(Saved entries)
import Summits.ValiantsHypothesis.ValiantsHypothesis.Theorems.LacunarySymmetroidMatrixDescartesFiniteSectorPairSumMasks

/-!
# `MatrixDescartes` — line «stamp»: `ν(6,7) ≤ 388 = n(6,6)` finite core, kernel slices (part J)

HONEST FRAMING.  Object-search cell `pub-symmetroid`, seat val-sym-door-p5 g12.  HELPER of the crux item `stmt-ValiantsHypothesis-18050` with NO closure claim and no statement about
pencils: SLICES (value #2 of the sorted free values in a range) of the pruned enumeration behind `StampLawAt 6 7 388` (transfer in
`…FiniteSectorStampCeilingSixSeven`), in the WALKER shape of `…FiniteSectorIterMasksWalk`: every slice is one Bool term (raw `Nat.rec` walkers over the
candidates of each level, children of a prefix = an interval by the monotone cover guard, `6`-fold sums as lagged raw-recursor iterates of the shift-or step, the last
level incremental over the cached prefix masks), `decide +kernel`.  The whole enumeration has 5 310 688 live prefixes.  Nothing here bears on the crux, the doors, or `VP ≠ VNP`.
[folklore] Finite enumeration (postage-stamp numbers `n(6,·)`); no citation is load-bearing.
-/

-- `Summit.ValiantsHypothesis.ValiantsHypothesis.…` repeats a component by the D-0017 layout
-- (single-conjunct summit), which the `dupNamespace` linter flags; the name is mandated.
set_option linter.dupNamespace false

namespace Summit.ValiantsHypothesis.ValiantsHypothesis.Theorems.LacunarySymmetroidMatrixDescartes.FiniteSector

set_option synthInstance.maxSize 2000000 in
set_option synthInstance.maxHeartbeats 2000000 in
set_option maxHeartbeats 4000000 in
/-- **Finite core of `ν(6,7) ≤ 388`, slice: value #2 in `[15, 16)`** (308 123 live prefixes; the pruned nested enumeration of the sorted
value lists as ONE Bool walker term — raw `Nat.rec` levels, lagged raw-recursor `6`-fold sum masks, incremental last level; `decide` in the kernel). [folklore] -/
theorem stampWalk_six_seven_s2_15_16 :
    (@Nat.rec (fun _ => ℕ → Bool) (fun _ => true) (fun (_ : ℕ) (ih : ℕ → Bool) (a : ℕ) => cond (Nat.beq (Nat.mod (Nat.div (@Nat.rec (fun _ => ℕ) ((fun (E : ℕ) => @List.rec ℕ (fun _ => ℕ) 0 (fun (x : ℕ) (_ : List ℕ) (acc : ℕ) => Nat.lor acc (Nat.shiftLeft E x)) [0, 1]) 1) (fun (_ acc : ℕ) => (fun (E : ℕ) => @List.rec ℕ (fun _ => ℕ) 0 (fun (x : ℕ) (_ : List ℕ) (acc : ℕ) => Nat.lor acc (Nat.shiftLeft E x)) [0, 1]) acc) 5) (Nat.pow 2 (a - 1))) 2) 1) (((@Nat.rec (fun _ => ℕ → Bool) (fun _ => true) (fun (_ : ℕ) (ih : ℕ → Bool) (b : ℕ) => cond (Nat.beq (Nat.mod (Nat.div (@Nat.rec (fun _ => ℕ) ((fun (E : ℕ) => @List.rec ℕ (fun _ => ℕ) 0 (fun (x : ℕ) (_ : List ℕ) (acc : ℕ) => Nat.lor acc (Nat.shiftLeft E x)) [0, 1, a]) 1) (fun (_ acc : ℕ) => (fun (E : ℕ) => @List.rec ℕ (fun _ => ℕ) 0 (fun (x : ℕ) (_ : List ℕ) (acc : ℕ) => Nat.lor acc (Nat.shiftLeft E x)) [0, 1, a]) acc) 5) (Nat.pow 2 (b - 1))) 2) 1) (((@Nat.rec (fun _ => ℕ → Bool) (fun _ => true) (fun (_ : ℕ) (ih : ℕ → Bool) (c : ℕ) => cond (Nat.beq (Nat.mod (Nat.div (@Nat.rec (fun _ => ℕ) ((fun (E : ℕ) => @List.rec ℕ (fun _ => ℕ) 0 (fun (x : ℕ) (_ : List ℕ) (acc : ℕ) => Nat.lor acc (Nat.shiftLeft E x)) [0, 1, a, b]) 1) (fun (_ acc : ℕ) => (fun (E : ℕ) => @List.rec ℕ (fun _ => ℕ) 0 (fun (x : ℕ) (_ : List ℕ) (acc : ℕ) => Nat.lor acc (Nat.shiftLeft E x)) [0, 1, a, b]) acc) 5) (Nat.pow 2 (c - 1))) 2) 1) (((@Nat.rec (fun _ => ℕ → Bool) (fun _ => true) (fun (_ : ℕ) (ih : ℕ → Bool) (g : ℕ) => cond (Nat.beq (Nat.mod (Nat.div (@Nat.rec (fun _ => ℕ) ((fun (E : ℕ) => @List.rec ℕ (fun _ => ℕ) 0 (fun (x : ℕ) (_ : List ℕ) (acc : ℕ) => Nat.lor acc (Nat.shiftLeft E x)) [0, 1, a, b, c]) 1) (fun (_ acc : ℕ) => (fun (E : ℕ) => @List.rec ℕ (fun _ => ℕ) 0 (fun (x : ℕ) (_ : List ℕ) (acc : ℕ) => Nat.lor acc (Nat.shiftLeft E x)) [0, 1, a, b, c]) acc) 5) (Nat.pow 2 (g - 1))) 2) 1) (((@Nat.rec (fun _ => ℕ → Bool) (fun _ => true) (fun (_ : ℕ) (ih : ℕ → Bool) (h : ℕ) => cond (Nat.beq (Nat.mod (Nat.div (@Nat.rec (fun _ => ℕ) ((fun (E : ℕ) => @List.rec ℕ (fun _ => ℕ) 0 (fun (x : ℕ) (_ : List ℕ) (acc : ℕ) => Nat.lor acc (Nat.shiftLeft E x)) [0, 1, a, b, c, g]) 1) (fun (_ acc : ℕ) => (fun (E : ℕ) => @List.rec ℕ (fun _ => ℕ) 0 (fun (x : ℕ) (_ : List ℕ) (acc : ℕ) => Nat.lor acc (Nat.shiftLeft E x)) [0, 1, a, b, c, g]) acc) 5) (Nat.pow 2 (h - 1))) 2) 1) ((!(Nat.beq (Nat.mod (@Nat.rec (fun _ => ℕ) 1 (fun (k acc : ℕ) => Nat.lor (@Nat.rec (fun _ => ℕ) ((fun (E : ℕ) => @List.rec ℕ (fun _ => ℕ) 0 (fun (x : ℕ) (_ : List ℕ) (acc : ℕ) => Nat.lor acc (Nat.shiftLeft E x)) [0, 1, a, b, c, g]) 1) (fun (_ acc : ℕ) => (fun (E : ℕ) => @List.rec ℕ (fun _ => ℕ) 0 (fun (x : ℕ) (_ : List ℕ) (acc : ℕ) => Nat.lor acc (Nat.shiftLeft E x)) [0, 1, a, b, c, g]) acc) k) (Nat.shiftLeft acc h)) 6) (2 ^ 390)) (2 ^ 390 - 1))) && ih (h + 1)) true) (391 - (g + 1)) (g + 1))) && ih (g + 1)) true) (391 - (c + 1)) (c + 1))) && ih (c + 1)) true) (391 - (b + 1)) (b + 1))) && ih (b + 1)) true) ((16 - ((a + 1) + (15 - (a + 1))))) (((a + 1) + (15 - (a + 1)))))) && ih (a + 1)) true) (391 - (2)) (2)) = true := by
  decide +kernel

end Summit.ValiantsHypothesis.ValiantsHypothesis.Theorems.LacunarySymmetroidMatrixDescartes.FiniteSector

■ **Exercise instructions**: Nothing in the records may be left out; transcribe all of them exactly.

■ **Exercise solution**:
import Summits.ValiantsHypothesis.ValiantsHypothesis.Theorems.LacunarySymmetroidMatrixDescartesFiniteSectorPairSumMasks

/-!
# `MatrixDescartes` — line «stamp»: `ν(6,7) ≤ 388 = n(6,6)` finite core, kernel slices (part J)

HONEST FRAMING.  Object-search cell `pub-symmetroid`, seat val-sym-door-p5 g12.  HELPER of the crux item `stmt-ValiantsHypothesis-18050` with NO closure claim and no statement about
pencils: SLICES (value #2 of the sorted free values in a range) of the pruned enumeration behind `StampLawAt 6 7 388` (transfer in
`…FiniteSectorStampCeilingSixSeven`), in the WALKER shape of `…FiniteSectorIterMasksWalk`: every slice is one Bool term (raw `Nat.rec` walkers over the
candidates of each level, children of a prefix = an interval by the monotone cover guard, `6`-fold sums as lagged raw-recursor iterates of the shift-or step, the last
level incremental over the cached prefix masks), `decide +kernel`.  The whole enumeration has 5 310 688 live prefixes.  Nothing here bears on the crux, the doors, or `VP ≠ VNP`.
[folklore] Finite enumeration (postage-stamp numbers `n(6,·)`); no citation is load-bearing.
-/

-- `Summit.ValiantsHypothesis.ValiantsHypothesis.…` repeats a component by the D-0017 layout
-- (single-conjunct summit), which the `dupNamespace` linter flags; the name is mandated.
set_option linter.dupNamespace false

namespace Summit.ValiantsHypothesis.ValiantsHypothesis.Theorems.LacunarySymmetroidMatrixDescartes.FiniteSector

set_option synthInstance.maxSize 2000000 in
set_option synthInstance.maxHeartbeats 2000000 in
set_option maxHeartbeats 4000000 in
/-- **Finite core of `ν(6,7) ≤ 388`, slice: value #2 in `[15, 16)`** (308 123 live prefixes; the pruned nested enumeration of the sorted
value lists as ONE Bool walker term — raw `Nat.rec` levels, lagged raw-recursor `6`-fold sum masks, incremental last level; `decide` in the kernel). [folklore] -/
theorem stampWalk_six_seven_s2_15_16 :
    (@Nat.rec (fun _ => ℕ → Bool) (fun _ => true) (fun (_ : ℕ) (ih : ℕ → Bool) (a : ℕ) => cond (Nat.beq (Nat.mod (Nat.div (@Nat.rec (fun _ => ℕ) ((fun (E : ℕ) => @List.rec ℕ (fun _ => ℕ) 0 (fun (x : ℕ) (_ : List ℕ) (acc : ℕ) => Nat.lor acc (Nat.shiftLeft E x)) [0, 1]) 1) (fun (_ acc : ℕ) => (fun (E : ℕ) => @List.rec ℕ (fun _ => ℕ) 0 (fun (x : ℕ) (_ : List ℕ) (acc : ℕ) => Nat.lor acc (Nat.shiftLeft E x)) [0, 1]) acc) 5) (Nat.pow 2 (a - 1))) 2) 1) (((@Nat.rec (fun _ => ℕ → Bool) (fun _ => true) (fun (_ : ℕ) (ih : ℕ → Bool) (b : ℕ) => cond (Nat.beq (Nat.mod (Nat.div (@Nat.rec (fun _ => ℕ) ((fun (E : ℕ) => @List.rec ℕ (fun _ => ℕ) 0 (fun (x : ℕ) (_ : List ℕ) (acc : ℕ) => Nat.lor acc (Nat.shiftLeft E x)) [0, 1, a]) 1) (fun (_ acc : ℕ) => (fun (E : ℕ) => @List.rec ℕ (fun _ => ℕ) 0 (fun (x : ℕ) (_ : List ℕ) (acc : ℕ) => Nat.lor acc (Nat.shiftLeft E x)) [0, 1, a]) acc) 5) (Nat.pow 2 (b - 1))) 2) 1) (((@Nat.rec (fun _ => ℕ → Bool) (fun _ => true) (fun (_ : ℕ) (ih : ℕ → Bool) (c : ℕ) => cond (Nat.beq (Nat.mod (Nat.div (@Nat.rec (fun _ => ℕ) ((fun (E : ℕ) => @List.rec ℕ (fun _ => ℕ) 0 (fun (x : ℕ) (_ : List ℕ) (acc : ℕ) => Nat.lor acc (Nat.shiftLeft E x)) [0, 1, a, b]) 1) (fun (_ acc : ℕ) => (fun (E : ℕ) => @List.rec ℕ (fun _ => ℕ) 0 (fun (x : ℕ) (_ : List ℕ) (acc : ℕ) => Nat.lor acc (Nat.shiftLeft E x)) [0, 1, a, b]) acc) 5) (Nat.pow 2 (c - 1))) 2) 1) (((@Nat.rec (fun _ => ℕ → Bool) (fun _ => true) (fun (_ : ℕ) (ih : ℕ → Bool) (g : ℕ) => cond (Nat.beq (Nat.mod (Nat.div (@Nat.rec (fun _ => ℕ) ((fun (E : ℕ) => @List.rec ℕ (fun _ => ℕ) 0 (fun (x : ℕ) (_ : List ℕ) (acc : ℕ) => Nat.lor acc (Nat.shiftLeft E x)) [0, 1, a, b, c]) 1) (fun (_ acc : ℕ) => (fun (E : ℕ) => @List.rec ℕ (fun _ => ℕ) 0 (fun (x : ℕ) (_ : List ℕ) (acc : ℕ) => Nat.lor acc (Nat.shiftLeft E x)) [0, 1, a, b, c]) acc) 5) (Nat.pow 2 (g - 1))) 2) 1) (((@Nat.rec (fun _ => ℕ → Bool) (fun _ => true) (fun (_ : ℕ) (ih : ℕ → Bool) (h : ℕ) => cond (Nat.beq (Nat.mod (Nat.div (@Nat.rec (fun _ => ℕ) ((fun (E : ℕ) => @List.rec ℕ (fun _ => ℕ) 0 (fun (x : ℕ) (_ : List ℕ) (acc : ℕ) => Nat.lor acc (Nat.shiftLeft E x)) [0, 1, a, b, c, g]) 1) (fun (_ acc : ℕ) => (fun (E : ℕ) => @List.rec ℕ (fun _ => ℕ) 0 (fun (x : ℕ) (_ : List ℕ) (acc : ℕ) => Nat.lor acc (Nat.shiftLeft E x)) [0, 1, a, b, c, g]) acc) 5) (Nat.pow 2 (h - 1))) 2) 1) ((!(Nat.beq (Nat.mod (@Nat.rec (fun _ => ℕ) 1 (fun (k acc : ℕ) => Nat.lor (@Nat.rec (fun _ => ℕ) ((fun (E : ℕ) => @List.rec ℕ (fun _ => ℕ) 0 (fun (x : ℕ) (_ : List ℕ) (acc : ℕ) => Nat.lor acc (Nat.shiftLeft E x)) [0, 1, a, b, c, g]) 1) (fun (_ acc : ℕ) => (fun (E : ℕ) => @List.rec ℕ (fun _ => ℕ) 0 (fun (x : ℕ) (_ : List ℕ) (acc : ℕ) => Nat.lor acc (Nat.shiftLeft E x)) [0, 1, a, b, c, g]) acc) k) (Nat.shiftLeft acc h)) 6) (2 ^ 390)) (2 ^ 390 - 1))) && ih (h + 1)) true) (391 - (g + 1)) (g + 1))) && ih (g + 1)) true) (391 - (c + 1)) (c + 1))) && ih (c + 1)) true) (391 - (b + 1)) (b + 1))) && ih (b + 1)) true) ((16 - ((a + 1) + (15 - (a + 1))))) (((a + 1) + (15 - (a + 1)))))) && ih (a + 1)) true) (391 - (2)) (2)) = true := by
  decide +kernel

end Summit.ValiantsHypothesis.ValiantsHypothesis.Theorems.LacunarySymmetroidMatrixDescartes.FiniteSector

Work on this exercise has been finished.